NewsTracker Answers for week of Mar. 07, 2011

Q: Enticed by record gold prices, leftist guerrillas and right-wing paramilitary squads are rushing into Colombia's gold fields to find money to keep fighting a four-decade civil war. Where is Colombia?

Circle the area on this map


Q: Gold mines are a relatively new venture for Colombian rebels. Where have they gotten most of their money to keep fighting?

A. Blood diamonds

B. Banana plantations

C. Coca crops

D. Oil wells


C. While the government says its efforts have cut coca leaf production by 60 percent since 2000, Colombia still is a major source of the plants used to make cocaine. Rebels have collected millions of dollars from traffickers filling the soaring U.S. demand for illegal drugs.


Q: Which of its neighbors was part of Colombia until 1903?

A. Ecuador

B. Panama

C. Peru

D. Venezuela


B. After Colombia rejected a deal with the United States to build a canal across the isthmus of Panama, U.S. President Theodore Roosevelt promised to support Panama's separatist movement. With help from the U.S. Navy, Panama gained its independence and the U.S. got its canal.

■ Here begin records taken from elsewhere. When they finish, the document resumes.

/-- a complex embedding of a number field, with values in `ℚ̄ ⊂ ℂ` -/
def liftK (σ : K →+* ℂ) : K →+* Qbar := σ.codRestrict Qbar (ringHom_apply_mem_Qbar σ)

/-- the `ℚ̄`-valued lift `liftK σ` agrees with `σ` after the coercion `ℚ̄ → ℂ` -/
@[simp] theorem coe_liftK (σ : K →+* ℂ) (x : K) : ((liftK σ x : Qbar) : ℂ) = σ x := rfl

/-- the Galois twist `γ • σ := γ ∘ σ` of a complex embedding by `γ ∈ Aut_ℚ(ℚ̄)` -/
def twist (γ : Gam) (σ : K →+* ℂ) : K →+* ℂ :=
  (algebraMap Qbar ℂ).comp (γ.toRingEquiv.toRingHom.comp (liftK σ))

/-- unfolding of the Galois twist: `twist γ σ x = γ (σ x)`, read in `ℂ` -/
theorem twist_apply (γ : Gam) (σ : K →+* ℂ) (x : K) : twist γ σ x = ((γ (liftK σ x) : Qbar) : ℂ) := rfl

/-- **Transitivity.** Any two complex embeddings `σ, τ` of a number field differ by an automorphism of `ℚ̄`:
`τ ∘ σ⁻¹ : σ(K) → ℚ̄` extends to the normal extension `ℚ̄/ℚ` (`AlgHom.liftNormal`), and an endomorphism of the
algebraic extension `ℚ̄/ℚ` is an automorphism (`AlgHom.normal_bijective`). -/
theorem exists_twist_eq (σ τ : K →+* ℂ) : ∃ γ : Gam, twist γ σ = τ := by
  let σQ : K →ₐ[ℚ] Qbar := (liftK σ).toRatAlgHom
  let τQ : K →ₐ[ℚ] Qbar := (liftK τ).toRatAlgHom
  let K₁ : IntermediateField ℚ Qbar := σQ.fieldRange
  let e₁ : K ≃ₐ[ℚ] K₁ :=
    (AlgEquiv.ofInjectiveField σQ).trans (Subalgebra.equivOfEq _ _ (AlgHom.fieldRange_toSubalgebra σQ).symm)
  let ϕ : K₁ →ₐ[ℚ] Qbar := τQ.comp (e₁.symm : K₁ →ₐ[ℚ] K)
  let γ₀ : Qbar →ₐ[ℚ] Qbar := ϕ.liftNormal Qbar
  refine ⟨AlgEquiv.ofBijective γ₀ (AlgHom.normal_bijective ℚ Qbar Qbar γ₀), RingHom.ext fun x => ?_⟩
  have hx : algebraMap K₁ Qbar (e₁ x) = liftK σ x := rfl
  have h1 : γ₀ (liftK σ x) = liftK τ x := by
    have h : γ₀ (algebraMap K₁ Qbar (e₁ x)) = ϕ (e₁ x) := ϕ.liftNormal_commutes Qbar (e₁ x)
    rw [hx] at h
    rw [h]
    show τQ (e₁.symm (e₁ x)) = liftK τ x
    rw [AlgEquiv.symm_apply_apply]
    rfl
  rw [twist_apply, AlgEquiv.ofBijective_apply, h1, coe_liftK]

/-- **Galois type of a presented index.** If the CM-type set of the atom under the index `s` is the pull-back of
`Ψ ⊆ Hom(K, ℂ)` along `e : K → F_{s}` and `s.2 ∘ e = σ`, then `typ s = {γ | γ•σ ∈ Ψ}`. -/
theorem Obj.typ_eq_of_presentation (X : Obj) (s : X.Idx) (e : K →+* (X.atom s.1).F) (σ : K →+* ℂ)
    (Ψ : Set (K →+* ℂ)) (hΦ : ∀ τ : (X.atom s.1).F →+* ℂ, τ ∈ (X.atom s.1).Φ ↔ τ.comp e ∈ Ψ)
    (hσ : ∀ x, s.2 (e x) = σ x) : X.typ s = {γ | twist γ σ ∈ Ψ} := by
  ext γ
  rw [Obj.mem_typ, Set.mem_setOf_eq]
  show (X.gact γ s).2 ∈ (X.atom s.1).Φ ↔ _
  have key : (X.gact γ s).2.comp e = twist γ σ := by
    refine RingHom.ext fun x => ?_
    show ((γ (X.liftE s (e x)) : Qbar) : ℂ) = ((γ (liftK σ x) : Qbar) : ℂ)
    have h : X.liftE s (e x) = liftK σ x := Subtype.ext (hσ x)
    rw [h]
  rw [hΦ, key]

end Twist

/-! ### 2. The eigen-indices of a Weil generator of a genuine corner product are unbalanced -/

section Corner

variable (K : CMField) (Φ : Fin 4 → CMType K)

/-- the Galois type of the index `(slot j, σ)` of `P = ∏ⱼ A_{(K,Φⱼ)}` is `{γ | γ•σ ∈ Φⱼ}` -/
theorem typ_r (σ : K →+* ℂ) : ∀ j : Fin 4, (PP K Φ).typ (r K Φ σ j) = {γ | twist γ σ ∈ (Φ j).1}
  | 0 => Obj.typ_eq_of_presentation (PP K Φ) (r K Φ σ 0) (eK K : K →+* FK K) σ (Φ 0).1
      (fun _ => Iff.rfl) (embOf_apply_eK K σ)
  | 1 => Obj.typ_eq_of_presentation (PP K Φ) (r K Φ σ 1) (eK K : K →+* FK K) σ (Φ 1).1
      (fun _ => Iff.rfl) (embOf_apply_eK K σ)
  | 2 => Obj.typ_eq_of_presentation (PP K Φ) (r K Φ σ 2) (eK K : K →+* FK K) σ (Φ 2).1
      (fun _ => Iff.rfl) (embOf_apply_eK K σ)
  | 3 => Obj.typ_eq_of_presentation (PP K Φ) (r K Φ σ 3) (eK K : K →+* FK K) σ (Φ 3).1
      (fun _ => Iff.rfl) (embOf_apply_eK K σ)

variable {K Φ} in
/-- **unbalancedness**: if no corner type is the conjugate `Φ̄₀` of the first, every index map `r σ` of a Weil
generator is unbalanced — the type `T = typ (0,σ)` occurs (at slot `0`) but `Tᶜ` never does, because
`typ (j,σ) = Tᶜ` would force `Φⱼ = Φ̄₀` by transitivity (`exists_twist_eq`). -/
theorem not_bal_r (hΦ : ∀ j : Fin 4, (Φ j).1 ≠ ((Φ 0).1)ᶜ) (σ : K →+* ℂ) : ¬ (PP K Φ).Bal (r K Φ σ) := by
  classical
  intro hbal
  have h := hbal ((PP K Φ).typ (r K Φ σ 0))
  have h1 : 0 < (PP K Φ).tcnt (r K Φ σ) ((PP K Φ).typ (r K Φ σ 0)) := by
    rw [Obj.tcnt_eq_card_filter, Finset.card_pos]
    exact ⟨0, Finset.mem_filter.mpr ⟨Finset.mem_univ _, rfl⟩⟩
  have h2 : (PP K Φ).tcnt (r K Φ σ) ((PP K Φ).typ (r K Φ σ 0))ᶜ = 0 := by
    rw [Obj.tcnt_eq_card_filter, Finset.card_eq_zero, Finset.filter_eq_empty_iff]
    intro j _ hj
    rw [typ_r, typ_r] at hj
    apply hΦ j
    ext ρ
    obtain ⟨γ, rfl⟩ := exists_twist_eq σ ρ
    have hγ := Set.ext_iff.mp hj γ
    simpa only [Set.mem_setOf_eq, Set.mem_compl_iff] using hγ
  omega

end Corner

/-! ### 3. Faces of a CM field of degree `> 4` are genuine: no corner is `Φ̄` -/

section FaceGenuine

variable {K : Type} [Field K] [NumberField K]

/-- in degree `> 4` some complex embedding lies over neither of the two places of a face -/
theorem exists_not_mem_placeSets (f : Face K) (h4 : 4 < Module.finrank ℚ K) :
    ∃ ρ : K →+* ℂ, ρ ∉ placeSet f.p ∧ ρ ∉ placeSet f.p' := by
  classical
  by_contra hne
  push Not at hne
  have hsub : (Finset.univ : Finset (K →+* ℂ)) ⊆ {f.p, conjugate f.p, f.p', conjugate f.p'} := by
    intro ρ _
    simp only [Finset.mem_insert, Finset.mem_singleton]
    by_cases h : ρ ∈ placeSet f.p
    · rcases h with h | h
      · exact Or.inl h
      · exact Or.inr (Or.inl h)
    · rcases hne ρ h with h' | h'
      · exact Or.inr (Or.inr (Or.inl h'))
      · exact Or.inr (Or.inr (Or.inr h'))
  have hcard := Finset.card_le_card hsub
  rw [Finset.card_univ, NumberField.Embeddings.card] at hcard
  have h4' : ({f.p, conjugate f.p, f.p', conjugate f.p'} : Finset (K →+* ℂ)).card ≤ 4 := Finset.card_le_four
  omega

/-- **genuineness of faces**: for a face `(Φ; π, π')` of a CM field of degree `> 4`, none of the four corners
`Φ, Φ̄^{(π)}, Φ̄^{(π')}, Φ^{(ππ')}` is the conjugate type `Φ̄` (for `Φ^{(ππ')}` this uses an embedding over a
third place; in degree `4` it would fail). -/
theorem corner_ne_compl (f : Face K) (h4 : 4 < Module.finrank ℚ K) :
    ∀ j : Fin 4, (f.corner j).1 ≠ ((f.corner 0).1)ᶜ := by
  obtain ⟨ρ, hρ, hρ'⟩ := exists_not_mem_placeSets f h4
  have hp : f.p ∈ placeSet f.p := Set.mem_insert _ _
  have hp' : f.p' ∈ placeSet f.p' := Set.mem_insert _ _
  intro j h
  have key := fun φ : K →+* ℂ => Set.ext_iff.mp h φ
  match j with
  | 0 =>
    have k := key ρ
    simp only [Face.corner, Set.mem_compl_iff] at k
    exact iff_not_self k
  | 1 =>
    have k := key f.p
    simp only [Face.corner, Set.mem_compl_iff, mem_flip_iff, mem_bar_iff] at k
    tauto
  | 2 =>
    have k := key f.p'
    simp only [Face.corner, Set.mem_compl_iff, mem_flip_iff, mem_bar_iff] at k
    tauto
  | 3 =>
    have k := key ρ
    simp only [Face.corner, Set.mem_compl_iff, mem_flip_iff] at k
    tauto

end FaceGenuine

/-! ### 4. The Weil class `δ(x)` of a genuine corner product is not balanced -/

section Delta

variable (D : HodgeData) (K : CMField) (Φ : Fin 4 → CMType K)

/-- `Θ(δ(x) ⊗ 1) = Σ_σ σ(x) e_{r σ}` lies in the unbalanced span when every `r σ` is unbalanced -/
theorem theta_ofRat_delta_mem_unbSpan (hunb : ∀ σ : K →+* ℂ, ¬ (PP K Φ).Bal (r K Φ σ)) (x : FK K) :
    (PP K Φ).Θ 4 (ofRat (delta D K Φ x) : (toyModelWith D).CohC ((toyModelWith D).prod4 K Φ) 4) ∈
      (PP K Φ).unbSpan 4 := by
  rw [ofRat_delta, ← Equiv.sum_comp (embEquiv K).symm, map_sum]
  refine Submodule.sum_mem _ fun σ _ => ?_
  rw [LinearEquiv.map_smul]
  refine Submodule.smul_mem _ _ ?_
  have h : (PP K Φ).Θ 4 (g' D K Φ ((embEquiv K).symm σ)) = (PP K Φ).mono 4 (r K Φ σ) := theta_g D K Φ σ
  rw [h]
  exact (PP K Φ).mono_mem_unbSpan (hunb σ)

/-- … hence `δ(x) ∉ Bal⁴(P)` for `x ≠ 0` (`balSpan ∩ unbSpan = 0`, `δ` injective). -/
theorem delta_not_mem_balQ (hunb : ∀ σ : K →+* ℂ, ¬ (PP K Φ).Bal (r K Φ σ)) {x : FK K} (hx : x ≠ 0) :
    delta D K Φ x ∉ (PP K Φ).balQ 4 := by
  intro hb
  rw [Obj.mem_balQ] at hb
  have hu := theta_ofRat_delta_mem_unbSpan D K Φ hunb x
  have h0 : (PP K Φ).Θ 4 (ofRat (delta D K Φ x) : (toyModelWith D).CohC ((toyModelWith D).prod4 K Φ) 4) = 0 :=
    Submodule.disjoint_def.mp ((PP K Φ).disjoint_balSpan_unbSpan 4) _ hb hu
  rw [LinearEquiv.map_eq_zero_iff, ofRat_apply] at h0
  have hδ : delta D K Φ x = 0 := ofRat_injective (h0.trans (TensorProduct.tmul_zero _ (1 : ℂ)).symm)
  exact hx (delta_injective D K Φ (hδ.trans (map_zero _).symm))

/-- for the corner product of a face of a CM field of degree `> 4`: `δ(1) ∉ Bal⁴` -/
theorem delta_one_not_mem_balQ_face (f : Face K) (h4 : 4 < Module.finrank ℚ K) :
    delta D K f.corner 1 ∉ (PP K f.corner).balQ 4 :=
  delta_not_mem_balQ D K f.corner (not_bal_r (corner_ne_compl f h4)) one_ne_zero

end Delta

/-! ### 5. The witness: COR-CM fails in `lefModel` -/

/-- the Weil line of a genuine face is NOT `lefModel`-algebraic (any CM field of degree `> 4`) -/
theorem not_weilFaceAlgebraic_lefModel (K : CMField) (f : Face K) (h4 : 4 < Module.finrank ℚ K) :
    ¬ lefModel.WeilFaceAlgebraic K f := by
  intro h
  rw [lefModel_eq, Universe.balMod_weilFaceAlgebraic_iff] at h
  have h2 := (Submodule.mem_inf.mp (h (delta_mem exteriorHodgeData K f.corner 1))).2
  change delta exteriorHodgeData K f.corner 1 ∈ (PP K f.corner).balQ 4 at h2
  exact delta_one_not_mem_balQ_face exteriorHodgeData K f h4 h2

Q: Which nation has discussed financing a "dry canal," a rail link between Colombian ports on the Pacific Ocean and Caribbean Sea?

A. United States

B. Bolivia

C. China

D. Venezuela


C. A dry canal could make Colombia a hub where imported Chinese goods would be assembled for re-export throughout the Americas and Latin American raw materials would begin the return journey to China.


Q: Most Colombians are . . .

A. White

B. Black

C. Mulatto

D. Mestizo


D. Mestizos (people of mixed European and Native American descent) account for 58 percent of Colombians. Another 20 percent are white (European), 14 percent are mulatto (mixed African and European), 4 percent are black (African), 3 percent are mixed African and American Indian and 1 percent are Native American.